→ **Aim of the exercise**: Look through the listing and report every line that has "with" in it.

→ **Data provided**:
/-- **THE PAIR-ADAPTED WEIGHT.** For every pair of coarse sites `(y₀, y₁)` there is a real weight `χ` on the fine torus `T_{(L·m)}` with: `0 ≤ χ`;
`χ ≡ 0` on the block `Δ(y₀)` and `χ ≡ D∕L` on `Δ(y₁)` ((K1)'s eigen-relations ⇒ (A) §2's `hp`∕`hq` with `a = 0`, `b = D∕L`); bond increments
`|χ(b₋) − χ(b₊)| ≤ 1∕L` (ne9-leaf-06's `hχ` with `ℓ := (Lη)⁻¹`); in-block oscillation `|χ x − χ x′| ≤ 1` (their `hω` with `ω = 1`) and the coarse reading
at the centres `|χ(L·y) − χ x| ≤ 1` on `Δ(y)` (their `hχ′` with `χ′ y := χ(L·y)`, `ℓ′ = 1`); and the height obeys `d_m(y₀,y₁) − 1 ≤ D∕L ≤ d_m(y₀,y₁)` —
so ONE conjugation bound `C(r)` at `κ = ±r` yields the block entry `‖q_{y₁}Tp_{y₀}‖ ≤ C(r)e^{r}·e^{−r·d_m(y₀,y₁)}`. [folklore]
[cite: Balaban1985BackgroundPropagators, (3.49) p.399 «e^{−δ₀d(y,y′)} for x ∈ Δ(y), x′ ∈ Δ(y′)», (3.101) p.414; Balaban1985Averaging, (2) p.17] -/
theorem exists_pairWeight (hm : ∀ i, 1 ≤ m i) (y₀ y₁ : TSite d m) :
    ∃ χ : TSite d (fineP L m) → ℝ,
      (∀ x, 0 ≤ χ x) ∧
      (∀ x, blockCoord L m x = y₀ → χ x = 0) ∧
      (∀ x, blockCoord L m x = y₁ → χ x = max 0 ((L : ℝ) * tdist m y₀ y₁ - ((L : ℝ) - 1)) / L) ∧
      (∀ b : Bond d (fineP L m), |χ (bpos b) - χ (btgt b)| ≤ 1 / (L : ℝ)) ∧
      (∀ x x', blockCoord L m x = blockCoord L m x' → |χ x - χ x'| ≤ 1) ∧
      (∀ (y : TSite d m), ∀ x ∈ B9Eq319QprimeTorus.blockOf L m y, |χ (B9Eq319QprimeTorus.centre L m y) - χ x| ≤ 1) ∧
      tdist m y₀ y₁ - 1 ≤ max 0 ((L : ℝ) * tdist m y₀ y₁ - ((L : ℝ) - 1)) / L ∧
      max 0 ((L : ℝ) * tdist m y₀ y₁ - ((L : ℝ) - 1)) / L ≤ tdist m y₀ y₁ := by
  have hL : 1 ≤ L := Nat.one_le_iff_ne_zero.mpr (NeZero.ne L)
  have hLpos : (0 : ℝ) < L := by exact_mod_cast (show 0 < L by omega)
  have hL1 : (1 : ℝ) ≤ L := by exact_mod_cast hL
  set D : ℝ := max 0 ((L : ℝ) * tdist m y₀ y₁ - ((L : ℝ) - 1)) with hD
  have hD0 : 0 ≤ D := le_max_left _ _
  set S := B9Eq319QprimeTorus.blockOf L m y₀ with hS
  refine ⟨fun x => min (tsetDist (fineP L m) x S) D / L, fun x => div_nonneg (truncDist_nonneg S hD0 x) hLpos.le,
    fun x hx => by beta_reduce; rw [truncDist_eq_zero_of_mem hD0 hx, zero_div],
    fun x hx => by beta_reduce; rw [hS, hD, truncDist_eq_of_mem hm y₀ y₁ hx],
    fun b => ?_, fun x x' h => ?_, fun y x hx => ?_, (height_div_bounds y₀ y₁).1, (height_div_bounds y₀ y₁).2⟩
  · rw [← sub_div, abs_div, abs_of_pos hLpos]
    exact div_le_div_of_nonneg_right (abs_truncDist_bond_le_one hm hL S D b) hLpos.le
  · rw [← sub_div, abs_div, abs_of_pos hLpos, div_le_one hLpos]
    exact (abs_truncDist_sub_le_of_blockCoord_eq hm S D h).trans (by linarith)
  · rw [← sub_div, abs_div, abs_of_pos hLpos, div_le_one hLpos]
    have h : blockCoord L m (B9Eq319QprimeTorus.centre L m y) = blockCoord L m x := by rw [blockCoord_centre, (mem_blockOf_iff L m y x).mp hx]
    exact (abs_truncDist_sub_le_of_blockCoord_eq hm S D h).trans (by linarith)

end Package

/-! ## §6 Non-vacuity -/

/-- §1 at `L = 2`, `m = 3`, blocks `q = 0`, `q′ = 1`, offsets `r = 1`, `r′ = 0`: `2·dist(−1, 3ℤ) − 1 = 1 ≤ dist(−1, 6ℤ) = 1`. [folklore] -/
example : (2 : ℤ) * circAbs 3 (0 - 1) - ((2 : ℤ) - 1) ≤ circAbs (2 * 3) (2 * 0 + 1 - (2 * 1 + 0)) :=
  mul_circAbs_sub_le_circAbs (L := 2) (m := 3) (by norm_num) (by norm_num) 0 1 1 0 (by norm_num) (by norm_num) (by norm_num) (by norm_num)

end Literature.MathematicalPhysics.QuantumFieldTheory.Balaban1983to89.B9Eq349BlockDistanceWeight

end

→ **Answer to the exercise**:
/-- **THE PAIR-ADAPTED WEIGHT.** For every pair of coarse sites `(y₀, y₁)` there is a real weight `χ` on the fine torus `T_{(L·m)}` with: `0 ≤ χ`;
`χ ≡ 0` on the block `Δ(y₀)` and `χ ≡ D∕L` on `Δ(y₁)` ((K1)'s eigen-relations ⇒ (A) §2's `hp`∕`hq` with `a = 0`, `b = D∕L`); bond increments
`|χ(b₋) − χ(b₊)| ≤ 1∕L` (ne9-leaf-06's `hχ` with `ℓ := (Lη)⁻¹`); in-block oscillation `|χ x − χ x′| ≤ 1` (their `hω` with `ω = 1`) and the coarse reading
at the centres `|χ(L·y) − χ x| ≤ 1` on `Δ(y)` (their `hχ′` with `χ′ y := χ(L·y)`, `ℓ′ = 1`); and the height obeys `d_m(y₀,y₁) − 1 ≤ D∕L ≤ d_m(y₀,y₁)` —
  set D : ℝ := max 0 ((L : ℝ) * tdist m y₀ y₁ - ((L : ℝ) - 1)) with hD
  set S := B9Eq319QprimeTorus.blockOf L m y₀ with hS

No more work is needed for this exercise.